▸ **Activity**: Go through the lines below and copy each one that holds the string "same".

Stored data entries
***

import Mathlib.Analysis.Complex.Basic
import Mathlib.LinearAlgebra.Dual.Defs
import Mathlib.LinearAlgebra.Span.Defs
import Mathlib.Topology.Algebra.Module.Basic
import HarnessLib

/-!
# Bouaziz (1994), §6 «Intégrales orbitales stables»: the stable orbital integral `J^st_G` (§6.2 (1)), the space `𝓘^st(𝒰)`,
# THÉORÈME 6.2.1 (i)–(iv) (p. 592) and REMARQUES 1–2 (pp. 593–594)

Topic `RepresentationTheory/Bouaziz1994`; namespace `Literature.RepresentationTheory.Bouaziz1994.OrbitalIntegralsCharacterisation`.
Carpet of the cell `hodgecm-mathlib`, squad TN «LN ∕ LS transfer», seat TN-t03 (g4), DEAL v12 row G17 (live sockets: LH2 `stub_N8bouaziz`,
LH3 `stub_N9bouazizSchema`, books #94 ∕ #95).  STATEMENTS: `def`s with bodies, every printed assertion a `def … : Prop` PREDICATE on explicit
data (squad convention, as in ★ `Literature.NumberTheory.Rogawski1990.ArchBouazizReplacement` and ★ `Shelstad1979.StableOrbitalIntegrals`): nothing
is asserted for all data; **no `sorry`, no `axiom`, no `instance`, no `notation`**; two unfolding lemmas proved by `rfl`.
Source: A. Bouaziz, *Intégrales orbitales sur les groupes de Lie réductifs*, Ann. Sci. École Norm. Sup. (4) **27** (1994) 573–609
[Bouaziz1994IntegralesOrbitales] — HELD page-exact (`paper:doi-10-24033-asens-1701`, file `pNNNN` = printed page `NNNN + 571`; the NUMDAM scan is
bilevel CCITT-G4 with an OCR layer that drops the displays: every display below was READ on the decoded page images
`run/shared/lean/pub/hodgecm-mathlib/T/LNS/TN-t03/g4/pages-Bouaziz1994/` — not reconstructed); pins «(p. N)» are the printed pages.

## Print (§3.1, §3.2, §6.2) and the dress

§3.1 (p. 579): «Si `A` est une partie de `G`, on note `𝒟(A)` l'espace des fonctions `C^∞` sur `G` à support compact inclus dans `A`»; for
`𝒰 ⊂ G` a completely invariant open set and `γ ∈ 𝒰_reg`, `J_G(φ)(γ) = |det(1 − Ad(γ⁻¹))_{𝔤∕𝔥}|^{1∕2} ∫_{G∕Z(G,γH⁰)} φ(gγg⁻¹) dġ` (the normalised orbital
integral; `γ ↦ J_G(φ)(γ) ∈ C^∞(𝒰_reg)^G`).  §3.2 (pp. 579–581): `𝓘(𝒰)` = the functions `ψ ∈ C^∞(𝒰_reg)^G` with `I₁(G)`–`I₄(G)` (boundedness of
`∂(u)ψ_H` on compacts, smooth extension of `b_Ψ ψ_H` to `H_{In-reg} ∩ 𝒰`, Harish-Chandra's jump relations at the jump data `(s, H, Ψ, H′, Ψ′, c_α)`,
support compact modulo `G`); THÉORÈME 3.2.1: «`J_G : 𝒟(𝒰) → 𝓘(𝒰)` est surjective et sa transposée `ᵗJ_G` est une bijection de `𝓘(𝒰)′` sur l'espace des
distributions `G`-invariantes sur `𝒰`».  §6.2 (p. 591): for `𝒰 ⊂ G` a STABLY completely invariant open set, `f ∈ 𝒟(𝒰)`, `γ ∈ 𝒰_reg`, `𝐓` the Cartan
subgroup of `𝐆` through `γ`, `T = 𝐓 ∩ G`:
  (1) `J^st_G(f)(γ) = |W(G,T)|⁻¹ Σ_{w ∈ W(𝐆,T)} J_G(f)(w·γ)`
(«l'ensemble `⋃_{w ∈ W(𝐆,T)} G[w·γ]` n'est pas en général égal à l'orbite stable de `γ`, il est appelé dans [C] l'orbite superstable de `γ`»);
`𝓘^st(𝒰)` = the functions `C^∞` on `𝒰_reg`, stably invariant, with `I₁(G)`, `I₄(G)`, `I₂^st(G)` (`T_{In-reg}` replaced by `T^st_{In-reg}` = the
`x ∈ T_{In-reg}` whose `W(𝐆,T)`-orbit lies in `T_{In-reg}`) and `I₃^st(G)` (the factor `d(α)` replaced by `2`); «Alors la fonction `J^st_G(f)` appartient à
`𝓘^st(𝒰)` … pour `I^st_3(G)` voir [S-1], lemme 4.3» ([S-1] = [Shelstad1979] = ★ `Shelstad1979.StableOrbitalIntegrals`, whose `Shelstad1979_4_7_*`
conditions are the Schwartz-space form of the same jump data); `𝓘^st_j(𝒰)` = the `ψ ∈ 𝓘^st(𝒰)` with `ψ_T ≡ 0` for `T ∈ Car_k(G)`, `k > j`;
`Π^st_j(ψ) = Σ_{1≤i≤k} b_{Ψ_i} ψ_{T_i}` on representatives `T_1, …, T_k` of `Car_j(G)∕G` with values in `⊕_i 𝒟(𝒰 ∩ T_i)^{Ψ_i,st}` (the functions with
`(*) f(g⁻¹tg) = ε_I(g) ξ_{ρ_Ψ − g·ρ_Ψ} f(t)`, `g ∈ N(𝐆, 𝔱)`).  p. 592: «une distribution sur `𝒰` est dite stablement invariante si elle se trouve dans la
clôture pour la topologie faible de l'espace vectoriel engendré par les distributions `f ↦ J^st_G(f)(γ)`, `γ ∈ 𝒰_reg`».

DRESS (explicit data, nothing asserted).  FUNCTION DRESS (§1–§3, the consumer-facing statements): the group of real points is a type `G`;
`Ureg : Set G` is `𝒰_reg`; the function spaces `𝒟(𝒰)`, `𝓘(𝒰)`, `𝓘^st(𝒰)`, `𝓘^st_j(𝒰)`, `𝒟(𝒰 ∩ T_i)^{Ψ_i,st}` are PREDICATES on functions (parameters — the
tree has neither `C_c^∞` of a real reductive group nor the jump conditions `I₁–I₄` as checkable predicates; ★ `Shelstad1979.StableOrbitalIntegrals` types
Shelstad's family version of `(I)–(IIIb)` in the same way); the normalised orbital integral `J_G` is a DATUM `J : (G → ℂ) → (G → ℂ)` (Haar measures on
`G∕Z(G, γH⁰)` are not in the tree); the superstable orbit `{w·γ : w ∈ W(𝐆,T)} ⊂ T` is a datum `orb : G → Finset G` and `|W(G,T_γ)|` a datum
`nW : G → ℕ` — so that the objects print DEFINES, `J^st_G` (display (1)), `ψ^st` (Remarque 1) and `Π^st_j`, get their PRINTED BODIES (`superstableAverage`,
`bouazizJst`, `stabilise`, `piSt`).  DUAL DRESS (§4, assertions (ii), (iv) about distributions): `𝒟(𝒰)`, `𝓘^st(𝒰)`, `𝓘^st_j(𝒰)`, the direct sum are abstract
`ℂ`-modules, the continuous duals (`𝒟(𝒰)′` = distributions on `𝒰`, `𝓘^st(𝒰)′`, …) are `Submodule`s of the algebraic duals given as PARAMETERS (the `LF`
topologies of p. 591 are not typed), evaluation at `γ ∈ 𝒰_reg` is a family of functionals `ev`, and «clôture pour la topologie faible» is the closure for the
topology of pointwise convergence on `𝒟(𝒰)` (`IsStablyInvariantDistribution`).  Equality of functions on `𝒰_reg` is stated pointwise on `Ureg`.

CONSUMERS (census 2026-09-02): ★ `Rogawski1990.ArchBouazizReplacement` (the SCHEMA of [Shelstad2012, Cor. 2.2, proof] = Thm. 6.2.1 (i) + Rem. 2 applied
to a Schwartz `f₁⁰` with boundedly supported stable orbital integrals; instances `stub_N8bouaziz`, `stub_N9bouazizSchema`), ★ `Rogawski1990.ArchInnerTransferOfSchwartzReplacement`,
★ `Automorphic.ArchSchwartzSpace`, ★ `Arthur2013.Leaves.InvariantTraceFormula` — all cite «Thm. 6.2.1 (i) p. 592; Rem. 2 p. 594» bare.  They can now cite
`Bouaziz1994_6_2_1_i_surjective` (surjectivity of `J^st_G` onto `𝓘^st(𝒰)`) and `Bouaziz1994_6_Rem2_testFunctionTransfer` («si `φ ∈ 𝒟(G)`, on peut prendre
`φ_H` dans `𝒟(H)`») BY NAME; the passage from their ★ `stableOrbitalIntegralRel` (sum over the stable class, un-normalised) to print's `J^st_G` (display (1):
`|W(G,T)|⁻¹` × sum over the SUPERSTABLE orbit of the `|det(1 − Ad γ⁻¹)|^{1∕2}`-normalised integrals) is a non-vanishing factor on `𝒰_reg` and a change of the
indexing set, which is THEIR bookkeeping (flagged, not typed here).

## Census (print item ↦ declaration)

| print | declaration | kind |
|---|---|---|
| §6.2 (1) `J^st_G(f)(γ) = |W(G,T)|⁻¹ Σ_{w ∈ W(𝐆,T)} J_G(f)(w·γ)` (p. 591) | `superstableAverage`, `bouazizJst` | def (body = (1)) |
| §6.2 «`J^st_G(f) ∈ 𝓘^st(𝒰)`» (p. 591) | `Bouaziz1994_6_2_jst_mem` | def (Prop), predicate |
| §6.2 `Π^st_j(ψ) = Σ_i b_{Ψ_i} ψ_{T_i}` (p. 591) | `piSt` | def (body) |
| p. 592 «distribution stablement invariante» | `IsStablyInvariantDistribution` (dual dress) | def (Prop) |
| THM 6.2.1 (i) (p. 592) | `Bouaziz1994_6_2_1_i_surjective` | def (Prop), predicate |
| THM 6.2.1 (ii) (p. 592) | `Bouaziz1994_6_2_1_ii_transpose` (dual dress) | def (Prop), predicate |
| THM 6.2.1 (iii) (p. 592) | `Bouaziz1994_6_2_1_iii_piSt_surjective` | def (Prop), predicate |
| THM 6.2.1 (iv) (p. 592) | `Bouaziz1994_6_2_1_iv_transpose` (dual dress) | def (Prop), predicate |
| REMARQUE 1 `ψ^st(γ) = |W(G,T)|⁻¹ Σ_{w ∈ W(𝐆,T)} ψ(w·γ)`; «`ψ^st ∈ 𝓘^st(𝒰)` … `ψ ↦ ψ^st` … est surjective» (pp. 593–594) | `stabilise`, `Bouaziz1994_6_Rem1_stabilise` | def, def (Prop) |
| REMARQUE 2 «si `φ ∈ 𝒟(G)`, on peut prendre `φ_H` dans `𝒟(H)`» (p. 594) | `Bouaziz1994_6_Rem2_testFunctionTransfer` | def (Prop), predicate |
| REMARQUE 2 «relèvement» `Rel(Θ)(φ) = Θ(φ_H)` (p. 594) | `Bouaziz1994_6_Rem2_relevement` | def (Prop), predicate |
| LEMME 6.1.1 (partition of unity by stably invariant `C^∞` functions, p. 590) | not typed — a statement about compacts modulo `G` and stably completely invariant open covers with no consumer; in this dress it would be a predicate over five opaque classes | — |
| §6.3 LEMME 6.3.1, THÉORÈME 6.3.2 (inner forms, pp. 594–596) | not dealt (DEAL v12 = Thm. 6.2.1 + Rem. 2) | — |

DEDUP (2026-09-02): `ls lean/Literature/RepresentationTheory lean/Literature/NumberTheory/Automorphic | rg -i bouaziz` = none; `rg 'Bouaziz1994'` = the
five consumers above (schema ∕ prose), no statement of §6 typed anywhere; ★ `Shelstad1979.StableOrbitalIntegrals.shelstadStableSum` is Shelstad's `Φ¹_f`
(sum over `𝒟(T)`, Schwartz functions) — a sibling with a different indexing and normalisation, cited not reused.
-/

noncomputable section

***

▸ **Response to this task**:
conditions are the Schwartz-space form of the same jump data); `𝓘^st_j(𝒰)` = the `ψ ∈ 𝓘^st(𝒰)` with `ψ_T ≡ 0` for `T ∈ Car_k(G)`, `k > j`;
Shelstad's family version of `(I)–(IIIb)` in the same way); the normalised orbital integral `J_G` is a DATUM `J : (G → ℂ) → (G → ℂ)` (Haar measures on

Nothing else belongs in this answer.